Transcribe the stretch of entries below from the line with "(q : ℝ) ^ e₁ * (x" through the line with "ℝ) C₁ e₂).symm", exactly and with both ends included; leave out all other lines.

╭─ Raw data

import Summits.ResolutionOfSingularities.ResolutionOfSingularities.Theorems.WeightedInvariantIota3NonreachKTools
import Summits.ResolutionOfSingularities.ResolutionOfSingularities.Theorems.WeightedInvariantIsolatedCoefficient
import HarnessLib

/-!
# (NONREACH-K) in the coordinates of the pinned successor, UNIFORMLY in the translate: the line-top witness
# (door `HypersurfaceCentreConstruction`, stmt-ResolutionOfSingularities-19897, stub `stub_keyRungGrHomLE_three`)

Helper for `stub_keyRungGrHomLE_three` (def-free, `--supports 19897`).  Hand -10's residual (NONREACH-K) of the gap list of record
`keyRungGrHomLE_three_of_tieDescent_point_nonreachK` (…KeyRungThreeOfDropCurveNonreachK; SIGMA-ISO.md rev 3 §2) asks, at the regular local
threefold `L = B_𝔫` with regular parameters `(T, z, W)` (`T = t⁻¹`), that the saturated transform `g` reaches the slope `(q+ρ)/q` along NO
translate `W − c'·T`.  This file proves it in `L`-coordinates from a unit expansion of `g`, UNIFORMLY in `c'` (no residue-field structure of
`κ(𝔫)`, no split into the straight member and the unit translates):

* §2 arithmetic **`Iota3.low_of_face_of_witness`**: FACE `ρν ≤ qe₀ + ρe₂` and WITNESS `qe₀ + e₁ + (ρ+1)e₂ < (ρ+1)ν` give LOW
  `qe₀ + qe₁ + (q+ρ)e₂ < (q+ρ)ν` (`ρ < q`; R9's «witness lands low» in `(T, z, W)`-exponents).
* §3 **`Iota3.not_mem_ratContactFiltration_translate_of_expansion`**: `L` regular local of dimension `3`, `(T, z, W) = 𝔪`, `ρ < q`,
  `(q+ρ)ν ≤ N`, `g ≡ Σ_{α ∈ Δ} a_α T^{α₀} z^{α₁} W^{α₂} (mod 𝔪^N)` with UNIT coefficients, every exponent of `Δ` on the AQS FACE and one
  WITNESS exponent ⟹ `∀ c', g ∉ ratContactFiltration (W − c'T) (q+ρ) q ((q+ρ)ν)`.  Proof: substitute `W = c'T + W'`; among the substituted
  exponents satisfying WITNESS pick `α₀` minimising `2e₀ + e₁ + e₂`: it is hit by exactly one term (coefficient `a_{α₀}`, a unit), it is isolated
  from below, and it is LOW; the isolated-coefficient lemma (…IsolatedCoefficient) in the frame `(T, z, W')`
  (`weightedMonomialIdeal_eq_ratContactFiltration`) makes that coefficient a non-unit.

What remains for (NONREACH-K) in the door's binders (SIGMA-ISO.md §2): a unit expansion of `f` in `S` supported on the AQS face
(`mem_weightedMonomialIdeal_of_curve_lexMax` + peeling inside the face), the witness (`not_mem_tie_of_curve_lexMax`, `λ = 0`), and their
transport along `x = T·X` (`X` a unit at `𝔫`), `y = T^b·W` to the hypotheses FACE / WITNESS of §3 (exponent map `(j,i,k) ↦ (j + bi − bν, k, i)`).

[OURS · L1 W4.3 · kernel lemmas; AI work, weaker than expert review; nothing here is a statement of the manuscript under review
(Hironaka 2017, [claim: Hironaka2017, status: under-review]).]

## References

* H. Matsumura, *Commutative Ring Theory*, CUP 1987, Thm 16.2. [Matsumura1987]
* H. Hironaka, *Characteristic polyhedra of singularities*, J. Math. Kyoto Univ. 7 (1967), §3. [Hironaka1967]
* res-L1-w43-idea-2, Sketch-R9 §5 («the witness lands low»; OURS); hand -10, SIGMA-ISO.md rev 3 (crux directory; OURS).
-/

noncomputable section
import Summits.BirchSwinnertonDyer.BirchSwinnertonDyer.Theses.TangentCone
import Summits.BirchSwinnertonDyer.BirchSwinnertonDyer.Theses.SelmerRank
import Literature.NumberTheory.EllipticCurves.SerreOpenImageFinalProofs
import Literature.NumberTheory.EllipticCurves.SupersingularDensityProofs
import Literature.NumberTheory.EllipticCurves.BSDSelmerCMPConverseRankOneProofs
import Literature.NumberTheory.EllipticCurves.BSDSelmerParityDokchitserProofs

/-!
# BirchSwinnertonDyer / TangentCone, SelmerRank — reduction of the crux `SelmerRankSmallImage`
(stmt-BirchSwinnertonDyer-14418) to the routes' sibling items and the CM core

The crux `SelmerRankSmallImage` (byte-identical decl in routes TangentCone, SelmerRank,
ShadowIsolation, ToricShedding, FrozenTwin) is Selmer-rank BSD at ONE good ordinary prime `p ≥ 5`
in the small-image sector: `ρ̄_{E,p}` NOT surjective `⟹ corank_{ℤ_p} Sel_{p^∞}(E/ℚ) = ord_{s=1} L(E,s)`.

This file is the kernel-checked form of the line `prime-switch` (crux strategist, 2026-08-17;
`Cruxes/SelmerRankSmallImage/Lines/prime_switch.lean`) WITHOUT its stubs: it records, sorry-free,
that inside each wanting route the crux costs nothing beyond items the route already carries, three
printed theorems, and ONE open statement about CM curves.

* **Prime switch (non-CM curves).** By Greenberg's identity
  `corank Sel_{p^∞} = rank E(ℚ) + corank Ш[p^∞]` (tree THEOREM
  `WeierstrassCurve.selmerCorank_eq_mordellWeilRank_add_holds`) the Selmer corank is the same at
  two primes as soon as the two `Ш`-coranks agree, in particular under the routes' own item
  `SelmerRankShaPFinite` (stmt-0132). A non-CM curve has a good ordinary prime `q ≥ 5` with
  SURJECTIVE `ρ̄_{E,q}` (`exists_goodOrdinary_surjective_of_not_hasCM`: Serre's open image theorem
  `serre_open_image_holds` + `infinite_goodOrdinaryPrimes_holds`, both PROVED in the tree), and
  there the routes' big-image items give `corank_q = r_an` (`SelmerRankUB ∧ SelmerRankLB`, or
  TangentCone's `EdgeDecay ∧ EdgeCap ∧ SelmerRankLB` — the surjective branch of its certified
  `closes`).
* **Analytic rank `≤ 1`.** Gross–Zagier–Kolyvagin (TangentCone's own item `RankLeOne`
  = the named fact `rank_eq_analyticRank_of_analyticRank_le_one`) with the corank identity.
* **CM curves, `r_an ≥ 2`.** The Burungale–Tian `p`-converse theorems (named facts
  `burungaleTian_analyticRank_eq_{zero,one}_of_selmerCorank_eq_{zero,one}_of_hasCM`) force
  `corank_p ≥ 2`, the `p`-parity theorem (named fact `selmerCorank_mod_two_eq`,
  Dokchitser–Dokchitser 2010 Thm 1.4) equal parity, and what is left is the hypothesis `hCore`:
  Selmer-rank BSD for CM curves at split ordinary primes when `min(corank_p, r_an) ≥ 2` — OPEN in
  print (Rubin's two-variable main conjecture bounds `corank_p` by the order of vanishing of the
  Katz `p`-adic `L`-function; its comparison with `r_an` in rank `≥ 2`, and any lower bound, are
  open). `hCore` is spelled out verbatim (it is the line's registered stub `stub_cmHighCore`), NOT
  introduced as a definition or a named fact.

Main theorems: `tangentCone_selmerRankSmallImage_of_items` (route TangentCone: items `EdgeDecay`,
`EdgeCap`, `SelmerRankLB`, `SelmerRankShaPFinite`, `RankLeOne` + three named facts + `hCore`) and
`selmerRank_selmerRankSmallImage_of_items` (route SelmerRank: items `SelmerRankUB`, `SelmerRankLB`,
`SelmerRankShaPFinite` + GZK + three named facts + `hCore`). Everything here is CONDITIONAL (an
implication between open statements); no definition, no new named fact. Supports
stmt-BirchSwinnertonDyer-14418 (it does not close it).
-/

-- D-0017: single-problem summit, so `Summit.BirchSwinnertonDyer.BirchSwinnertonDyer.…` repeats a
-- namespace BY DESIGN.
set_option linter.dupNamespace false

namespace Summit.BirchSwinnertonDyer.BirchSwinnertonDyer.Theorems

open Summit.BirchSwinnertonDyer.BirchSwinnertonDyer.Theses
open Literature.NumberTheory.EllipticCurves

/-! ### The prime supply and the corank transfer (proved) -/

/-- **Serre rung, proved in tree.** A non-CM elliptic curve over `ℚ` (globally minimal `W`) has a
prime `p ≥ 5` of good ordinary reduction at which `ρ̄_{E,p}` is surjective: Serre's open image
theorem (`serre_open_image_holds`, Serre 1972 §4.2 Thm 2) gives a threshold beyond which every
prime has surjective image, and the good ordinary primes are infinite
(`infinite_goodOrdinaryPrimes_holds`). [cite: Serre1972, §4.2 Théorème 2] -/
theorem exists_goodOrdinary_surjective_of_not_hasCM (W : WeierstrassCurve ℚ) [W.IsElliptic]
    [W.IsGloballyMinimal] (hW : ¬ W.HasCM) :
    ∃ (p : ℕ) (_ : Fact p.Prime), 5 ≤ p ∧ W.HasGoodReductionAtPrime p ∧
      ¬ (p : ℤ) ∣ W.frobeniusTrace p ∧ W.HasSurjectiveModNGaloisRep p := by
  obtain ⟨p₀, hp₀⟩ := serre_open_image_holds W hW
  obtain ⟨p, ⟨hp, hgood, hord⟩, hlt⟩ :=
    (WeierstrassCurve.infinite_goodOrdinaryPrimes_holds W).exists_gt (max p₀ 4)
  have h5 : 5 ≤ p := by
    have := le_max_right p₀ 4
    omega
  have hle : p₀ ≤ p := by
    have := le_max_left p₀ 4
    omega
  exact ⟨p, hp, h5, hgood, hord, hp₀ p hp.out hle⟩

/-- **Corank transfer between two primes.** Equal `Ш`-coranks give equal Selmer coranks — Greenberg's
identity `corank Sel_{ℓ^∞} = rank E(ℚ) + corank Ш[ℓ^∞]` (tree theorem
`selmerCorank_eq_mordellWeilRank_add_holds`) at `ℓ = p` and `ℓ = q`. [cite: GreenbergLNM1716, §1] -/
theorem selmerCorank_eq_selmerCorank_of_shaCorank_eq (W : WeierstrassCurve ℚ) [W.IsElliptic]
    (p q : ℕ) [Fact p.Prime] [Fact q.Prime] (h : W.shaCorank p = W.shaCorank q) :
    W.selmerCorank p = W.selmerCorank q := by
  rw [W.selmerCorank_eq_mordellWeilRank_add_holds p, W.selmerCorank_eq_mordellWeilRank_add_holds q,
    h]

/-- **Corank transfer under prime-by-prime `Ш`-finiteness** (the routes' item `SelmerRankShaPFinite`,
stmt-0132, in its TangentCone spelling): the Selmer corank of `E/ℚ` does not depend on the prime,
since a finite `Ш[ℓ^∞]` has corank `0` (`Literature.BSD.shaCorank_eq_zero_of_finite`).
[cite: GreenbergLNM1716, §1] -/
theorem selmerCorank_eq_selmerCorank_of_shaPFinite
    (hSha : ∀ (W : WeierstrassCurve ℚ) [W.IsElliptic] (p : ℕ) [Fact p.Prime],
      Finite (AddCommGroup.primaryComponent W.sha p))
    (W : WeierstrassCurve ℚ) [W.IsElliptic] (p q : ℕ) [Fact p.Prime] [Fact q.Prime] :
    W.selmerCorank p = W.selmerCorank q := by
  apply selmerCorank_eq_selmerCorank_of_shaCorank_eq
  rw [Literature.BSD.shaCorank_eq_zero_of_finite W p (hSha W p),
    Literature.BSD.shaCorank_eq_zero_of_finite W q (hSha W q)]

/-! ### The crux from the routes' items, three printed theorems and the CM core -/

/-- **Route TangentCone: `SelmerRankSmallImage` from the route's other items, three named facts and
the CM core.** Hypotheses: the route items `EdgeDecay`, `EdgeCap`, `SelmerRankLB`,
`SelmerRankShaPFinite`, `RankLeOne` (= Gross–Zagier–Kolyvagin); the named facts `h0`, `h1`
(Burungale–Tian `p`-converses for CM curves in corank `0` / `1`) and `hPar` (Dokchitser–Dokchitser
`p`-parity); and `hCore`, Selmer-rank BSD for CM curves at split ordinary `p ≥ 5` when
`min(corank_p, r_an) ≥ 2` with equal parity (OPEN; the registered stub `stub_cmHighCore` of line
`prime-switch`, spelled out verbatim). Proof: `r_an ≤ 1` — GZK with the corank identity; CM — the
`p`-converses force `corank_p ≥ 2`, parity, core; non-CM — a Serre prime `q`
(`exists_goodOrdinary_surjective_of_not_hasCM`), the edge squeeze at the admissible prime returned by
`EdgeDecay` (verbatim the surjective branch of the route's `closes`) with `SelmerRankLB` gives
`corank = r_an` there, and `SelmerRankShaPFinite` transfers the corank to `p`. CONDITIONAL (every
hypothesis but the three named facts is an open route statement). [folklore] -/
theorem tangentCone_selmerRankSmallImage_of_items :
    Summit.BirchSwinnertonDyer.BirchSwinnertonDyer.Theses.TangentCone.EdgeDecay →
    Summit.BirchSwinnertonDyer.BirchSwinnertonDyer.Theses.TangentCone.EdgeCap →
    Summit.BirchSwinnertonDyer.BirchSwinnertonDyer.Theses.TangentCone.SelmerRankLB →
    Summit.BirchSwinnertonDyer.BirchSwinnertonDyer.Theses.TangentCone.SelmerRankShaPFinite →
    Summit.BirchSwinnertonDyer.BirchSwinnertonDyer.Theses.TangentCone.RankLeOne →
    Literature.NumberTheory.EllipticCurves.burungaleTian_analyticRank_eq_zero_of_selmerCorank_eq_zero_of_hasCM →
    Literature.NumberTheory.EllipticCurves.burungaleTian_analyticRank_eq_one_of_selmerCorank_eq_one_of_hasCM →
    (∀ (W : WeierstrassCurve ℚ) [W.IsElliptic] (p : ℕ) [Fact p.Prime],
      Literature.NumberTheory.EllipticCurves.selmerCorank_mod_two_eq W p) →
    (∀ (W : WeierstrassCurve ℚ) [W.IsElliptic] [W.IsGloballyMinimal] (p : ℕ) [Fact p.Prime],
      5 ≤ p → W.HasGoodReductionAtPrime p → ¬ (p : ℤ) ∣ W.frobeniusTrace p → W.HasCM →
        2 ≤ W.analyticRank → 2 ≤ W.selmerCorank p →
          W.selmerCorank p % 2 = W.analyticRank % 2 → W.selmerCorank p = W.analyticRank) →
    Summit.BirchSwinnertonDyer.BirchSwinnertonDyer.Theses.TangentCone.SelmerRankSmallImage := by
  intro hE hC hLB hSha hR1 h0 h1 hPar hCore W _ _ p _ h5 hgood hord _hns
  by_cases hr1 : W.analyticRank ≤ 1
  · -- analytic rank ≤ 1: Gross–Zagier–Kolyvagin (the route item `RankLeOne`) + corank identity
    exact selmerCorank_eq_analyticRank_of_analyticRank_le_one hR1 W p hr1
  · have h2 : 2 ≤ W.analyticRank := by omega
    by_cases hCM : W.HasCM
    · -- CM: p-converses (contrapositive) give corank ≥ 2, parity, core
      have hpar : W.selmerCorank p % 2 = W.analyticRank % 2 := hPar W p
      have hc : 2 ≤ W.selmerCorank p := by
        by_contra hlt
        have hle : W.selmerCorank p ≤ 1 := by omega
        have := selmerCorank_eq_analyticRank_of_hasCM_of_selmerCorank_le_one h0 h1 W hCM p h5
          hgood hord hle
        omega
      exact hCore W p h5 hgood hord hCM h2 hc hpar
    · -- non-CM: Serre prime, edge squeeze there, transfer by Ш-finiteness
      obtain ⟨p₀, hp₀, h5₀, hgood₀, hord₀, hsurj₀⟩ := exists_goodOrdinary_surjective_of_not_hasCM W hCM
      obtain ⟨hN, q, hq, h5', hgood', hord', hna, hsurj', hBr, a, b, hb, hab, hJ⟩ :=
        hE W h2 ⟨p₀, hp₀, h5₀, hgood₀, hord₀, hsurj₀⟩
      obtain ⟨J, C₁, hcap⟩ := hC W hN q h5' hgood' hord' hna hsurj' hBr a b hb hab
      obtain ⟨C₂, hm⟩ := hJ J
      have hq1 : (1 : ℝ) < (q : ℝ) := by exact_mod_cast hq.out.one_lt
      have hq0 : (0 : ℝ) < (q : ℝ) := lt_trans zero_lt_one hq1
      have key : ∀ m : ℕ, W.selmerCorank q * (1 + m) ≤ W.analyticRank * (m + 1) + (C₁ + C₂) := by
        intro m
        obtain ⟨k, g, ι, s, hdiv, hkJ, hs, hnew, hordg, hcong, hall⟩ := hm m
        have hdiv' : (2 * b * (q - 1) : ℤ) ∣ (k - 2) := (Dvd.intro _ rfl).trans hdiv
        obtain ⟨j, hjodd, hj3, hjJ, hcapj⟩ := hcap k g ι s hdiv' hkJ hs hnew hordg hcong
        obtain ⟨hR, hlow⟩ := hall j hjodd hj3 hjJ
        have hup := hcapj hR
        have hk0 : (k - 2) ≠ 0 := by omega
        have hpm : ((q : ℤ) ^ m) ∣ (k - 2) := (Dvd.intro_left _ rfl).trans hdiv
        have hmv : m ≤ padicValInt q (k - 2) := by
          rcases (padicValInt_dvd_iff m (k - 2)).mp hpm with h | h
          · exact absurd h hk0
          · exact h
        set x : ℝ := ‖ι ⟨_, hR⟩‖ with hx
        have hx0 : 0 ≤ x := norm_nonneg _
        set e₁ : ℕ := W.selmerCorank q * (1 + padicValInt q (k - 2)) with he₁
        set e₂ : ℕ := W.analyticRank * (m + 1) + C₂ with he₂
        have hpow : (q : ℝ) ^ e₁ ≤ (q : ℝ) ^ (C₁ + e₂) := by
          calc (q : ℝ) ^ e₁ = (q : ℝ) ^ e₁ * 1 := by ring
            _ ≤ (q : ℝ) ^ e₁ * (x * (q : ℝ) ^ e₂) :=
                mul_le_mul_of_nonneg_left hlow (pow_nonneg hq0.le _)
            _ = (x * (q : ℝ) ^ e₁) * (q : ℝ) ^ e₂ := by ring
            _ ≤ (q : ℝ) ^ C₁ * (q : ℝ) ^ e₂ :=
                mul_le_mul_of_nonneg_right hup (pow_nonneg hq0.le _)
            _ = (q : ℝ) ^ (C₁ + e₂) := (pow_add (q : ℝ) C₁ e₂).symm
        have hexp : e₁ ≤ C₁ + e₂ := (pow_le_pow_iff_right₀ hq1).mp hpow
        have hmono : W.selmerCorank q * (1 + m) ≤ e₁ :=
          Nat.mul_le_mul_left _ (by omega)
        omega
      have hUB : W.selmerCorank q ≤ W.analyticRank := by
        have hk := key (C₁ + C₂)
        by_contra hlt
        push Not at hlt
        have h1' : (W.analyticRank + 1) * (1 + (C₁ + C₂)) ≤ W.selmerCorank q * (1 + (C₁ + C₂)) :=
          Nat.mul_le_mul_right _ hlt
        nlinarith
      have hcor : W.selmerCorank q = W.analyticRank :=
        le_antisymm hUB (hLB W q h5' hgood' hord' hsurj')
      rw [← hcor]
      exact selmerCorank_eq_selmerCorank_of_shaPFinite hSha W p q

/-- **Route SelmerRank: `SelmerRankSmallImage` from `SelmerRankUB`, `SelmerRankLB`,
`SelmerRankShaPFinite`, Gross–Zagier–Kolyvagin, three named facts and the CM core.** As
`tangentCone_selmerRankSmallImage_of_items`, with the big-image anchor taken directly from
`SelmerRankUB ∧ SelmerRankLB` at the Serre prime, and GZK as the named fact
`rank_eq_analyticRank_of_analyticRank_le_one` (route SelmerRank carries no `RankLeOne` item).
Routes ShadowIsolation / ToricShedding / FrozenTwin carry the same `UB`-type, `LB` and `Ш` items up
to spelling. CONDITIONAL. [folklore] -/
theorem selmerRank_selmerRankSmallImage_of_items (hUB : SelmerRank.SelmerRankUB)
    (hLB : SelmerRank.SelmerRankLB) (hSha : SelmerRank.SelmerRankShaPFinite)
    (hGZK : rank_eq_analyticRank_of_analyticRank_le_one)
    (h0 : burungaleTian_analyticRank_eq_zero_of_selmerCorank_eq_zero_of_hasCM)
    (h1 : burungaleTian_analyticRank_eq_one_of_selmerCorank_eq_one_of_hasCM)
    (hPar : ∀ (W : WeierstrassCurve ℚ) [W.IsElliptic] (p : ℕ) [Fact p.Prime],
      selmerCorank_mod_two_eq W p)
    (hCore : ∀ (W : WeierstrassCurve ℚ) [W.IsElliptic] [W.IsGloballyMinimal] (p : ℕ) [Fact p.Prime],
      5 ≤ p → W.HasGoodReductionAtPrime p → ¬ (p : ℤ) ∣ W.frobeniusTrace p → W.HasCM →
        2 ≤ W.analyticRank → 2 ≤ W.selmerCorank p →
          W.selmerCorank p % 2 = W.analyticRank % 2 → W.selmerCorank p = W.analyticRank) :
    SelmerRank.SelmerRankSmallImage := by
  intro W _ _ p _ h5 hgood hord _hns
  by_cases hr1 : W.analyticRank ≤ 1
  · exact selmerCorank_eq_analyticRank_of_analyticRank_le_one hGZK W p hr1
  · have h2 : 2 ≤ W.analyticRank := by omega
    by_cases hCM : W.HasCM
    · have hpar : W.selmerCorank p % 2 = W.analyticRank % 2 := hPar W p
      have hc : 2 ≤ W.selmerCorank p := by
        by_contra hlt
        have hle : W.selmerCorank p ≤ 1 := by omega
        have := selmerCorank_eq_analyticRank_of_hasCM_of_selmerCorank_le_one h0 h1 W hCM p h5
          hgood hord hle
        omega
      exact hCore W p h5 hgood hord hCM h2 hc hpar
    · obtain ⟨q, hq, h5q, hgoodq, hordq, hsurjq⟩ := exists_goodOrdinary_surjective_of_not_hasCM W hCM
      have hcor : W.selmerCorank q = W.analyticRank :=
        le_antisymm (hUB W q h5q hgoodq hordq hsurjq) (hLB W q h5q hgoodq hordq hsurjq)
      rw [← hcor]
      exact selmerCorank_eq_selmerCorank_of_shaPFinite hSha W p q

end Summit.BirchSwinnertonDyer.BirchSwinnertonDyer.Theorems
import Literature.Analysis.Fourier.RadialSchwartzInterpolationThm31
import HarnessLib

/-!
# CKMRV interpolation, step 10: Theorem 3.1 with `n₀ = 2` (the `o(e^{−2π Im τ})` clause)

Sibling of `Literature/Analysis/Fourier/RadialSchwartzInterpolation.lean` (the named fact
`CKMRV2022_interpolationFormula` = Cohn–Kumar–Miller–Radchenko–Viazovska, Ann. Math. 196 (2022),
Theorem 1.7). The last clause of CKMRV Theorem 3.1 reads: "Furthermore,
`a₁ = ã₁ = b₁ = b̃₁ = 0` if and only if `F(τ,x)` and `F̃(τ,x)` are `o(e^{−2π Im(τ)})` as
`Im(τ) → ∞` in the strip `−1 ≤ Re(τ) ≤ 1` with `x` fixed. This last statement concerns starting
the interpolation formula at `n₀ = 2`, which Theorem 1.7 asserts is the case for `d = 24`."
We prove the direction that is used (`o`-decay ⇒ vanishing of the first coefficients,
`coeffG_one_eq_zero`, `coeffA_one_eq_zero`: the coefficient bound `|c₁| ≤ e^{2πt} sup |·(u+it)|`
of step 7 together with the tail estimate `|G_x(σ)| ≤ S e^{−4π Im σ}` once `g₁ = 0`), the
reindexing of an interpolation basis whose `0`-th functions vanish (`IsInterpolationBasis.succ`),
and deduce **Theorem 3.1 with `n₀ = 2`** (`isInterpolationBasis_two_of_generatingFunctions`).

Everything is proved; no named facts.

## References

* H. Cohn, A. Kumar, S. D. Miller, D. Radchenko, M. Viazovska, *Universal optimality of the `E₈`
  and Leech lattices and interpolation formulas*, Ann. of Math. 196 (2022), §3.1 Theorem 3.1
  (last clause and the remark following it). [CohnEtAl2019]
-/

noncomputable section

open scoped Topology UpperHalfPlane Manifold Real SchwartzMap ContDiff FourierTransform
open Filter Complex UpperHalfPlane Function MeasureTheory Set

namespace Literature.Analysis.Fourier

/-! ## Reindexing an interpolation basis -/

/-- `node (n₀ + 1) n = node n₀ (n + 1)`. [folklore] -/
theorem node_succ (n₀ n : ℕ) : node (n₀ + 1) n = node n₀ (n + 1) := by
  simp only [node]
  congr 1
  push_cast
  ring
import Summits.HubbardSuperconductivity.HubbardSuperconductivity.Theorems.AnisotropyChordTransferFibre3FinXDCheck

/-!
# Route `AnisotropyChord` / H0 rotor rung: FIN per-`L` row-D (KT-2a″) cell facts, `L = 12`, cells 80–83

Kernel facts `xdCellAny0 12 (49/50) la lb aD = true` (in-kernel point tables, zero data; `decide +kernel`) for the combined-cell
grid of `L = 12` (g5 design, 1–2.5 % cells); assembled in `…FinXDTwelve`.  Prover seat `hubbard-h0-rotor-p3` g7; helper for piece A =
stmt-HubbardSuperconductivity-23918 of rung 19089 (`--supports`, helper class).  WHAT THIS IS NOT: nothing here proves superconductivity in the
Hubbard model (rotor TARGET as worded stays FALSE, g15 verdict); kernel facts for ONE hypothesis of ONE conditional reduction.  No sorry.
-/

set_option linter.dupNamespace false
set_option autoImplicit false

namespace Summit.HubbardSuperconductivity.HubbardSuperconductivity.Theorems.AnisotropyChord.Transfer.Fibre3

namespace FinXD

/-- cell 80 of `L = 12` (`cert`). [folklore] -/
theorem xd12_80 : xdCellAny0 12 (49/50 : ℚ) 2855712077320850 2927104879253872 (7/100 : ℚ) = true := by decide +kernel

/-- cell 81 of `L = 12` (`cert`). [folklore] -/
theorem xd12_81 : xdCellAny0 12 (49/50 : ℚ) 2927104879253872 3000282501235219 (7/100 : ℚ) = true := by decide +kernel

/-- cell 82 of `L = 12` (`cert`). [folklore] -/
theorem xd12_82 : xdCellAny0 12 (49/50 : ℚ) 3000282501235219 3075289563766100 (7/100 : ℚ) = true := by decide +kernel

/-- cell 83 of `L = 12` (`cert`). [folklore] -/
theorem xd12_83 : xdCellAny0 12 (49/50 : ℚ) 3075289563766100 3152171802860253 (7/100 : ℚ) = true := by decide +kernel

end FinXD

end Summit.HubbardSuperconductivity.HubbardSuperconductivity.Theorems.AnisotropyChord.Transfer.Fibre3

╰─

Solution for this exercise —
            _ ≤ (q : ℝ) ^ e₁ * (x * (q : ℝ) ^ e₂) :=
                mul_le_mul_of_nonneg_left hlow (pow_nonneg hq0.le _)
            _ = (x * (q : ℝ) ^ e₁) * (q : ℝ) ^ e₂ := by ring
            _ ≤ (q : ℝ) ^ C₁ * (q : ℝ) ^ e₂ :=
                mul_le_mul_of_nonneg_right hup (pow_nonneg hq0.le _)
            _ = (q : ℝ) ^ (C₁ + e₂) := (pow_add (q : ℝ) C₁ e₂).symm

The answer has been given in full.